- **Exercise instructions**: Copy out, exactly as written, only the line containing "below is sorry-free;" and the lines after it through the end of the records.

- **Data shown**:
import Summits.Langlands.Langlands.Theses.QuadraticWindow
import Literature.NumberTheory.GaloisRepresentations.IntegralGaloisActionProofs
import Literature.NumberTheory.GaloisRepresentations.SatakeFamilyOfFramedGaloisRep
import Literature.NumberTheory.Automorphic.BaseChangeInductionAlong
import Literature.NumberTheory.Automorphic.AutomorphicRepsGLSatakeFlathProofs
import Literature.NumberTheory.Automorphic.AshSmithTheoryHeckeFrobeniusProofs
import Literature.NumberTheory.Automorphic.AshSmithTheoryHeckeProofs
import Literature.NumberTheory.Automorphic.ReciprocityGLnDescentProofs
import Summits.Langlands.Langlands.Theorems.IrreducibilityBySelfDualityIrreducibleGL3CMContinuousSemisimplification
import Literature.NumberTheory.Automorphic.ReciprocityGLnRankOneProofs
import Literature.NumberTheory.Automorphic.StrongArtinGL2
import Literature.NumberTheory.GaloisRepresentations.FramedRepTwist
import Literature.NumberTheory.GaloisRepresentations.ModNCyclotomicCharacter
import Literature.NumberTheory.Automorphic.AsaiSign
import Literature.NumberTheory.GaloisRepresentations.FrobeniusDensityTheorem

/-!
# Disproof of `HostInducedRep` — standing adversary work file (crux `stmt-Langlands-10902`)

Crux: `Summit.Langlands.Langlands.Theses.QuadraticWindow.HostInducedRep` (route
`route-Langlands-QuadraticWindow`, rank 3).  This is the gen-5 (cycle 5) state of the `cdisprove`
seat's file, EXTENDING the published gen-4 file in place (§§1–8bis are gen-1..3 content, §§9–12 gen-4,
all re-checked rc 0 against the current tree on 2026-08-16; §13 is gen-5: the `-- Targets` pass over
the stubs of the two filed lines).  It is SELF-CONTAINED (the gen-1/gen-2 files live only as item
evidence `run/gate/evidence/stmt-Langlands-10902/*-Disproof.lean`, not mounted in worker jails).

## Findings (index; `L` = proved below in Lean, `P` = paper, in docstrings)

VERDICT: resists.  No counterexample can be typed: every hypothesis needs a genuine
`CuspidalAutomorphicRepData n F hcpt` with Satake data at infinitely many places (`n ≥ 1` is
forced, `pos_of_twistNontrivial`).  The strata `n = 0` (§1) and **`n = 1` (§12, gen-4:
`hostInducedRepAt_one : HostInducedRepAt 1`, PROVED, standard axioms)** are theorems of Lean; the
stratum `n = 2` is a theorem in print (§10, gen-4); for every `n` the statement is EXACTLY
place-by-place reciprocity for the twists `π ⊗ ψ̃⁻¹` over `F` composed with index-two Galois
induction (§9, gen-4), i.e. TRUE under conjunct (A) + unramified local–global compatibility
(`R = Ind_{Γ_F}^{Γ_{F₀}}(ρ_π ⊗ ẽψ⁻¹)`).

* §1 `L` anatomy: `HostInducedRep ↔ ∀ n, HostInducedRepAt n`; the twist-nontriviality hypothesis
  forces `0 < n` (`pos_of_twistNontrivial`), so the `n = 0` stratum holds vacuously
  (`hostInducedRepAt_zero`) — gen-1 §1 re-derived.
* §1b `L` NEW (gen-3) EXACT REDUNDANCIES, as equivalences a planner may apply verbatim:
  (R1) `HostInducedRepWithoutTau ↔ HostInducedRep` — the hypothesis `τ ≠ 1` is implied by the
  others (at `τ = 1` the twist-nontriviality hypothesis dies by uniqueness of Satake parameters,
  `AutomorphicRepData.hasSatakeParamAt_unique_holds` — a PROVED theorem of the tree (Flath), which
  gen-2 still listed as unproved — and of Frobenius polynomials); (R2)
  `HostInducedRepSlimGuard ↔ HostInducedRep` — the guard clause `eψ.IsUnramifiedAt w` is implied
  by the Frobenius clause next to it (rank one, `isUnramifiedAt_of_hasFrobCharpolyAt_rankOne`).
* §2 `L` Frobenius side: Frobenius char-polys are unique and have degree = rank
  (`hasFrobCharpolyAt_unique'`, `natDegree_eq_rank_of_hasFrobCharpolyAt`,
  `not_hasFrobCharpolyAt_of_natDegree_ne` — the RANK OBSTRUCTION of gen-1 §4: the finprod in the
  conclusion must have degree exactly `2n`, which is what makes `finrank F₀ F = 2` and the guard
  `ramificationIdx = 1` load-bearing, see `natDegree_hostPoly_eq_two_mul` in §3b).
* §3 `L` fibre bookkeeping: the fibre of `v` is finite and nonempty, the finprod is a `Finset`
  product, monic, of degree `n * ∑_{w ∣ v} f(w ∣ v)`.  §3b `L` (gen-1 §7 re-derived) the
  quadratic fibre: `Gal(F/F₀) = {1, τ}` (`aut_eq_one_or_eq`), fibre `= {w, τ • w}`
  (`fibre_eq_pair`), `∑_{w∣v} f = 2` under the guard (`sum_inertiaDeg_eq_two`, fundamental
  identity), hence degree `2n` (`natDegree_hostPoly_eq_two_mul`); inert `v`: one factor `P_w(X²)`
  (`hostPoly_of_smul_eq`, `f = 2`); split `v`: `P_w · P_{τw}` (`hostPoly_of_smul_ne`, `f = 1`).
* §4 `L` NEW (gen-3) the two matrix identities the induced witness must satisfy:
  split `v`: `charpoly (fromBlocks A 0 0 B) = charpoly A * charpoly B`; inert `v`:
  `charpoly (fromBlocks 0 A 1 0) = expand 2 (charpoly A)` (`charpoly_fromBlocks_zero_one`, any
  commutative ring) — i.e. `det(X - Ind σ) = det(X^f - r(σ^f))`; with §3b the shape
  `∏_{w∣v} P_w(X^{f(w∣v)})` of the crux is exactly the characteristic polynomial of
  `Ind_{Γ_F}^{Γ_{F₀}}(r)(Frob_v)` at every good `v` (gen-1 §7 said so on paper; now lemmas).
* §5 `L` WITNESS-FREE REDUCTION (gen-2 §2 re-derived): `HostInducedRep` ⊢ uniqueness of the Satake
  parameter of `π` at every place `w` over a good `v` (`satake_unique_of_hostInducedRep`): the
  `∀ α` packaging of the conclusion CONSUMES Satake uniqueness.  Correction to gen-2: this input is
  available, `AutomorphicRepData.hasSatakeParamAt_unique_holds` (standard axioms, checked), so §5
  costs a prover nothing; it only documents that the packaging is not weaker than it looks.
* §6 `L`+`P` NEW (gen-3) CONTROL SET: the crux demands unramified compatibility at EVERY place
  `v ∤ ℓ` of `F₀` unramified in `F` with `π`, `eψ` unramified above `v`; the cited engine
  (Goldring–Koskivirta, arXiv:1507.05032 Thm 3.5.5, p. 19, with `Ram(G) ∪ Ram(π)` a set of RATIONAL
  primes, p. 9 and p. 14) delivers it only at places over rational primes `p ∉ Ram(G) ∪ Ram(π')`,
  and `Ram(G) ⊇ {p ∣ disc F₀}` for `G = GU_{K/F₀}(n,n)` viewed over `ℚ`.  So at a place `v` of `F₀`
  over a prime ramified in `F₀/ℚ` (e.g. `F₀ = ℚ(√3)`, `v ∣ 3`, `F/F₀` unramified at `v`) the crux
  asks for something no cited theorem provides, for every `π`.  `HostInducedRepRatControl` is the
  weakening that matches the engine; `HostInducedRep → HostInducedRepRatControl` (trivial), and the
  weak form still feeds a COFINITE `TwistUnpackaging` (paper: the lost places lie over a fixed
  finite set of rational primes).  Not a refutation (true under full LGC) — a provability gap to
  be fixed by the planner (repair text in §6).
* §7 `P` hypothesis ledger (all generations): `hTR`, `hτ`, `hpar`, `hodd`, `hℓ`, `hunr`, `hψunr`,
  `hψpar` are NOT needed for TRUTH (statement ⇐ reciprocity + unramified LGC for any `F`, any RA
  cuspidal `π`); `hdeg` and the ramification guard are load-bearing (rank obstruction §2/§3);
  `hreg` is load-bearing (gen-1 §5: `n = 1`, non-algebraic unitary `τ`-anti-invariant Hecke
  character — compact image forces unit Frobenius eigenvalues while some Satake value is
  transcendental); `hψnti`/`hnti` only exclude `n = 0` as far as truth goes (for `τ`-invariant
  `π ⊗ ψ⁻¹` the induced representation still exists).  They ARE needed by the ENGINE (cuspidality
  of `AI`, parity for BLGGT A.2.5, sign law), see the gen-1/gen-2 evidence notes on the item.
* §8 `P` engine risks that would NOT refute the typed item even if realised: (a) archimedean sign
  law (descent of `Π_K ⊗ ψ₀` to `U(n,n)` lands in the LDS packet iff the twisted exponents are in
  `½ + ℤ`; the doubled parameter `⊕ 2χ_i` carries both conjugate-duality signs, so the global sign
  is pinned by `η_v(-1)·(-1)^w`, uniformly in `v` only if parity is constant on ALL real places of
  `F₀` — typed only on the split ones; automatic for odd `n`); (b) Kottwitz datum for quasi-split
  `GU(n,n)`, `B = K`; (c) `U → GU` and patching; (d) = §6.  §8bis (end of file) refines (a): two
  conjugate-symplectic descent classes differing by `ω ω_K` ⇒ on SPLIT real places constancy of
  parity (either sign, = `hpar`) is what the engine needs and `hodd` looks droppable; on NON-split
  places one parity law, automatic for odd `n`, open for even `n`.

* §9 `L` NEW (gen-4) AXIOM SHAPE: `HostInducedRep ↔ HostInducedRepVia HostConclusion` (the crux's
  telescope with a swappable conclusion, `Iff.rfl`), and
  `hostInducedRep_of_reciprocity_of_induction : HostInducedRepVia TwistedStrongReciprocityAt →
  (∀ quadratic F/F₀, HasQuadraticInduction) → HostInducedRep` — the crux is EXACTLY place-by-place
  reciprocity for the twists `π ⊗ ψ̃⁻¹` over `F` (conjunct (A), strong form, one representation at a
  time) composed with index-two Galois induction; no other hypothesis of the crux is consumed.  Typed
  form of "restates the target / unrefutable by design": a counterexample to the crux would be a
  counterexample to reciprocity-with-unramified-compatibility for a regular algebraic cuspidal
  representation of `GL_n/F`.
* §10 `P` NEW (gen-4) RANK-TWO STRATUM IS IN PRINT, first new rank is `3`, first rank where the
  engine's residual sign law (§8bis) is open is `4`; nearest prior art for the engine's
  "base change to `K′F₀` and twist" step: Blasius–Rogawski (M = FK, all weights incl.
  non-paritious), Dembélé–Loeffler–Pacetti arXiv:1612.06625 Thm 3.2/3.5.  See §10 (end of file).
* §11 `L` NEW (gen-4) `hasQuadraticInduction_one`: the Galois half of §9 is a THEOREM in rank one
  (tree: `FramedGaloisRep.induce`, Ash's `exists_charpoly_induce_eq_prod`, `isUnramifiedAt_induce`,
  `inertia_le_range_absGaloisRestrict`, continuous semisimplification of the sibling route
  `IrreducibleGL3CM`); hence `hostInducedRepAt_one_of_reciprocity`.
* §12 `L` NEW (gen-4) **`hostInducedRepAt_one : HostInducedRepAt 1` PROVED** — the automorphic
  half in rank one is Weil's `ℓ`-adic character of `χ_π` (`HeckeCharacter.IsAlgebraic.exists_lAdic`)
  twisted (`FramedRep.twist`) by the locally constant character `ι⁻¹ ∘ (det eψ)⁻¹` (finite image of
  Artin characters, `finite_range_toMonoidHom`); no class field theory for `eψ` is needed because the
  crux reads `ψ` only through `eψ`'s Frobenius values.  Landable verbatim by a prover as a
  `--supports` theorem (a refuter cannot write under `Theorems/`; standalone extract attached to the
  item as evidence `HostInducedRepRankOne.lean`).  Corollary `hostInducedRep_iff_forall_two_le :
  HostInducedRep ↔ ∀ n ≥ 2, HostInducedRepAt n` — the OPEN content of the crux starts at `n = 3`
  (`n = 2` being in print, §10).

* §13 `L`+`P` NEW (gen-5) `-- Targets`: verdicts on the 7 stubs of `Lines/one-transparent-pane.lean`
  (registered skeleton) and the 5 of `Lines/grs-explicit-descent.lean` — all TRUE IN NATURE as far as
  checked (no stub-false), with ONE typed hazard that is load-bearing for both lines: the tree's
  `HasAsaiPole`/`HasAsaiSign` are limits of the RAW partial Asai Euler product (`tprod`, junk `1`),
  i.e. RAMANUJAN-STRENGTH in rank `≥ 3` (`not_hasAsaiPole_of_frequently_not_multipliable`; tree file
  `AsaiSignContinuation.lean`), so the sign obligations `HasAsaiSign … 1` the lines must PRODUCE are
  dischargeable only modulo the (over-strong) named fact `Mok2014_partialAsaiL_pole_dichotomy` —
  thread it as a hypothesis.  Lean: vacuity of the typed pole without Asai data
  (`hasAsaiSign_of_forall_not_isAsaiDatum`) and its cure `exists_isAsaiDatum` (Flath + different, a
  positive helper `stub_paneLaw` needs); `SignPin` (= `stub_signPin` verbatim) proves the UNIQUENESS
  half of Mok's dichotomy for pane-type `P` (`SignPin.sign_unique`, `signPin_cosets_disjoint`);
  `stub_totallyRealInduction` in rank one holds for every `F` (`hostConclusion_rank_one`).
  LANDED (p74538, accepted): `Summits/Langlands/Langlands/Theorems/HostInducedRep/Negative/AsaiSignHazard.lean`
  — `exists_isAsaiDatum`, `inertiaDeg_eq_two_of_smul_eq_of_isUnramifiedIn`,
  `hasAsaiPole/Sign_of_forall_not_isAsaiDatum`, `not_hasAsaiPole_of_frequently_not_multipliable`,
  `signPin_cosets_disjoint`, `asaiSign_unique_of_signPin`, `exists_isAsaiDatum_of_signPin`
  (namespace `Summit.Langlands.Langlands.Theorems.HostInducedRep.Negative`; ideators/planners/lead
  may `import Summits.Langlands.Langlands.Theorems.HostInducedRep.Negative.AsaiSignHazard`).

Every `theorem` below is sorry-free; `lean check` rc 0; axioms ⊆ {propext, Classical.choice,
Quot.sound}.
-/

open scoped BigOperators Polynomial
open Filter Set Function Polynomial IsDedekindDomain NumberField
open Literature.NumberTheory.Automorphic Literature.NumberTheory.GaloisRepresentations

- **Written response**:
Every `theorem` below is sorry-free; `lean check` rc 0; axioms ⊆ {propext, Classical.choice,
Quot.sound}.
-/

open scoped BigOperators Polynomial
open Filter Set Function Polynomial IsDedekindDomain NumberField
open Literature.NumberTheory.Automorphic Literature.NumberTheory.GaloisRepresentations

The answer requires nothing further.